#### Source material ####

import Summits.HodgeConjecture.CorCM.AbelianSixteenSquaresInConj
import Summits.HodgeConjecture.CorCM.Model.CMAbelianVarietyRealisedHolds
import Literature.AlgebraicGeometry.ComplexMultiplication.ShimuraIsogenousPowerOfRiemann
import Mathlib.Data.ZMod.QuotientGroup
import HarnessLib

/-!
# Non-vacuity: abelian CM fields of degree `16` of the three "good" Galois types (`ℤ/8 × ℤ/2` with `c` in the cyclic
# factor, `(ℤ/2)⁴`, `ℤ/4 × (ℤ/2)²` with `c` a square) DO carry simple CM abelian eightfolds — all nondegenerate

COR-CM (cell `pub-hodgecm2`), binder seat b04 (gen 15), count-neutral claim ABELIAN-2POWER-CLASSIF, part V.  KERNEL
ONLY: theorems; no definition, no named fact, no `sorry`.  `HC_CM` is neither used nor claimed.

Parts Ib/IIc prove: for an abelian CM field `K` of degree `16` which is cyclic over `ℚ` or a real quadratic field, or
all of whose Galois automorphisms square to `1` or to complex conjugation, EVERY SIMPLE CM abelian eightfold with CM by
`K` is nondegenerate (Hodge conjecture for all its powers).  This file certifies that the statement is NOT VACUOUS: such
fields have PRIMITIVE CM types (a kernel-decided model per Galois type), hence — by the existence of abelian varieties of
prescribed CM type (Shimura §6.2 Thm. 3, the tree theorem `CorCM.cmAbelianVarietyRealised_holds`) and Shimura's
"`A` simple ⟺ `Φ` primitive" (`isSimple_iff_isPrimitive`) — simple CM eightfolds with CM by `K`, all nondegenerate.

* §1 **`exists_isPrimitive_of_galoisModel`** — GENERIC: an isomorphism `e : Gal(K/ℚ) ≃ M` with an additive group
  `M` sending complex conjugation to `c₀`, and a model `T₀ ⊆ M` which is a CM set for `c₀` with trivial stabiliser,
  give a PRIMITIVE CM type `Φ = {σ_g : e(g) ∈ T₀}` (the `Aut(ℂ)`-translates act through `x ↦ x − d`).
* §2 models (by `decide`): `{(0,0),(1,0),(1,1),(2,0),(2,1),(3,0),(3,1),(4,1)} ⊆ ℤ/8 × ℤ/2` for `c₀ = (4,0)`; the type
  of the cubic Boolean function `x₂x₃x₄` on `(ℤ/2)⁴` for `c₀ = e₁`; `{(0,0,0),(0,1,0),(0,1,1),(1,0,0),(1,0,1),(1,1,0),
  (1,1,1),(2,0,1)} ⊆ ℤ/4 × (ℤ/2)²` for `c₀ = (2,0,0)`.
* §3 **`exists_simple_nondegenerate_of_equiv_zmod8_prod_zmod2`**, **`…_of_equiv_zmod2_pow_four`**,
  **`…_of_equiv_zmod4_prod_zmod2_sq`**: for `K` CM, Galois of degree `16` with `Gal(K/ℚ)` of the stated type (and
  `c ↦ c₀`), there EXIST a CM type `Φ` and a SIMPLE abelian eightfold `(A, ι, θ)` of type `(K; Φ)`, and every such
  `Φ` is NONDEGENERATE (parts Ia/IIc).  E.g. `ℚ(ζ₃₂ − ζ₃₂⁻¹, √3)`, `ℚ(√−1, √2, √3, √5)`, `ℚ(ζ₅, √2, √3)`.

(The offline census of this seat counts `224`, `128`, `192` primitive types for the three pairs.)

## References

* [Shimura1998] G. Shimura, *Abelian Varieties with Complex Multiplication and Modular Functions*, §6.2 Thm. 3,
  §8.1, §8.2 Prop. 26, §18.2 Lemma.
* [Kubota1965] T. Kubota, *On the field extension by complex multiplication*, Trans. AMS 118 (1965), §4 Lemma 2.
-/

noncomputable section

open CategoryTheory CategoryTheory.Limits NumberField

namespace Summit.HodgeConjecture.CorCM.AbelianSixteen

open Literature.NumberTheory.ComplexMultiplication
open Literature.AlgebraicGeometry.Motives (AbelianVariety CMType)
open Literature.AlgebraicGeometry.HodgeTheory
open Literature.AlgebraicGeometry.ComplexMultiplication (IsCMTypeRealisation isSimple_iff_isPrimitive
  exists_isCMTypeRealisation_of_realised)
open Literature.AlgebraicGeometry.Pohlmann1968
open Summit.HodgeConjecture.CorCM.GaloisOctic (embOf_complexConj_mul)
open Summit.HodgeConjecture.CorCM.ThinKernel (isNondegenerate_of_isPrimitive_of_mem_zpowers)

open scoped Classical

variable {K : Type} [Field K] [NumberField K] [IsCMField K]

/-! ## §1 Galois models ⟹ primitive CM types -/

/-- **A model with trivial stabiliser on `Gal(K/ℚ) ≃ M` gives a PRIMITIVE CM type.**  For `K/ℚ` normal CM, an
isomorphism `e` of `Gal(K/ℚ)` with (the multiplicative version of) an additive group `M` carrying complex conjugation
to `c₀`, and `T₀ ⊆ M` with `x ∈ T₀ ↔ c₀ + x ∉ T₀` (CM set) and `∀ v ≠ 0 ∃ w, ¬(w ∈ T₀ ↔ v + w ∈ T₀)` (trivial
stabiliser): `Φ = {σ_g : e(g) ∈ T₀}` (`σ_g = φ₀ ∘ g⁻¹`) is a primitive CM type. [cite: Shimura1998, §8.1, §8.2 Prop. 26,
§18.2 Lemma (i)] -/
theorem exists_isPrimitive_of_galoisModel [Normal ℚ K] {M : Type*} [AddCommGroup M]
    (e : (K ≃ₐ[ℚ] K) ≃* Multiplicative M) (c₀ : M)
    (hc : e ((IsCMField.complexConj K).restrictScalars ℚ) = Multiplicative.ofAdd c₀) (T₀ : Finset M)
    (hcm : ∀ x : M, x ∈ T₀ ↔ c₀ + x ∉ T₀) (hprim : ∀ v : M, v ≠ 0 → ∃ w : M, ¬ (w ∈ T₀ ↔ v + w ∈ T₀))
    (φ₀ : K →+* ℂ) :
    ∃ Φ : CMType K, IsPrimitive (ℂ ≃+* ℂ) Φ.1 φ₀ ∧
      ∀ g : K ≃ₐ[ℚ] K, embOf φ₀ g ∈ Φ.1 ↔ Multiplicative.toAdd (e g) ∈ T₀ := by
  haveI := isPretransitive_ringEquiv_complex (K := K)
  set c : K ≃ₐ[ℚ] K := (IsCMField.complexConj K).restrictScalars ℚ with hc_def
  -- the parametrisation `ψ x = e⁻¹ x`
  set ψ : M → (K ≃ₐ[ℚ] K) := fun x => e.symm (Multiplicative.ofAdd x) with hψ_def
  have hψadd : ∀ x y, ψ (x + y) = ψ x * ψ y := fun x y => by
    simp only [hψ_def, ofAdd_add, map_mul]
  have hψneg : ∀ x, ψ (-x) = (ψ x)⁻¹ := fun x => by simp only [hψ_def, ofAdd_neg, map_inv]
  have hψc : ψ c₀ = c := by rw [hψ_def]; simp only; rw [← hc, MulEquiv.symm_apply_apply]
  have hψe : ∀ g, ψ (Multiplicative.toAdd (e g)) = g := fun g => by
    simp only [hψ_def, ofAdd_toAdd, MulEquiv.symm_apply_apply]
  have heψ : ∀ x, Multiplicative.toAdd (e (ψ x)) = x := fun x => by
    simp only [hψ_def, MulEquiv.apply_symm_apply, toAdd_ofAdd]
  have hψinj : Function.Injective ψ := fun x y h => by
    have := congrArg (fun g => Multiplicative.toAdd (e g)) h
    simpa only [heψ] using this
  -- the embeddings `E x = σ_{ψ x}`
  set E : M → (K →+* ℂ) := fun x => embOf φ₀ (ψ x) with hE_def
  have hEinj : Function.Injective E := fun x y hxy => hψinj ((embOf_bijective φ₀).1 hxy)
  have hEsurj : ∀ φ : K →+* ℂ, ∃ x, E x = φ := fun φ => by
    obtain ⟨g, rfl⟩ := (embOf_bijective φ₀).2 φ
    exact ⟨Multiplicative.toAdd (e g), by simp only [hE_def, hψe]⟩
  have hEconj : ∀ x, ComplexEmbedding.conjugate (E x) = E (c₀ + x) := fun x => by
    show ComplexEmbedding.conjugate (embOf φ₀ (ψ x)) = embOf φ₀ (ψ (c₀ + x))
    rw [hψadd, hψc, embOf_complexConj_mul]
  have hEsmul : ∀ (x d : M) {τ : ℂ ≃+* ℂ}, (∀ a, τ (φ₀ a) = φ₀ (ψ d a)) → τ • E x = E (x - d) := by
    intro x d τ hτ
    show τ • embOf φ₀ (ψ x) = embOf φ₀ (ψ (x - d))
    rw [smul_embOf_of_comp φ₀ hτ, sub_eq_add_neg, hψadd, hψneg]
  -- the CM type
  set S : Set (K →+* ℂ) := E '' (T₀ : Set M) with hS_def
  have hmemE : ∀ x, E x ∈ S ↔ x ∈ T₀ := fun x => by rw [hS_def, hEinj.mem_set_image, Finset.mem_coe]
  have hcm' : ∀ φ, φ ∈ S ↔ ComplexEmbedding.conjugate φ ∉ S := by
    intro φ
    obtain ⟨x, rfl⟩ := hEsurj φ
    rw [hEconj, hmemE, hmemE]
    exact hcm x
  let Φ : CMType K := ⟨S, hcm'⟩
  refine ⟨Φ, ?_, fun g => ?_⟩
  · rw [isPrimitive_iff_forall_eq]
    intro φ₁ φ₂ hsep
    obtain ⟨x₁, rfl⟩ := hEsurj φ₁
    obtain ⟨x₂, rfl⟩ := hEsurj φ₂
    by_contra hne
    have hv : x₂ - x₁ ≠ 0 := fun h => hne (by rw [sub_eq_zero] at h; rw [h])
    obtain ⟨w, hw⟩ := hprim (x₂ - x₁) hv
    obtain ⟨τ, hτ⟩ := exists_ringEquiv_comp_eq_algEquiv φ₀ (ψ (x₁ - w))
    have h := hsep τ
    rw [hEsmul x₁ (x₁ - w) hτ, hEsmul x₂ (x₁ - w) hτ, sub_sub_cancel,
      show x₂ - (x₁ - w) = x₂ - x₁ + w by abel] at h
    exact hw ((hmemE w).symm.trans (h.trans (hmemE _)))
  · have hg : embOf φ₀ g = E (Multiplicative.toAdd (e g)) := by simp only [hE_def, hψe]
    change embOf φ₀ g ∈ S ↔ _
    rw [hg]
    exact hmemE _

####

Exercise:
Everything from the first line of the entries above through the line with "# Non-vacuity: abelian" is to be reproduced exactly, and nothing else.

Response to the exercise:
import Summits.HodgeConjecture.CorCM.AbelianSixteenSquaresInConj
import Summits.HodgeConjecture.CorCM.Model.CMAbelianVarietyRealisedHolds
import Literature.AlgebraicGeometry.ComplexMultiplication.ShimuraIsogenousPowerOfRiemann
import Mathlib.Data.ZMod.QuotientGroup
import HarnessLib

/-!
# Non-vacuity: abelian CM fields of degree `16` of the three "good" Galois types (`ℤ/8 × ℤ/2` with `c` in the cyclic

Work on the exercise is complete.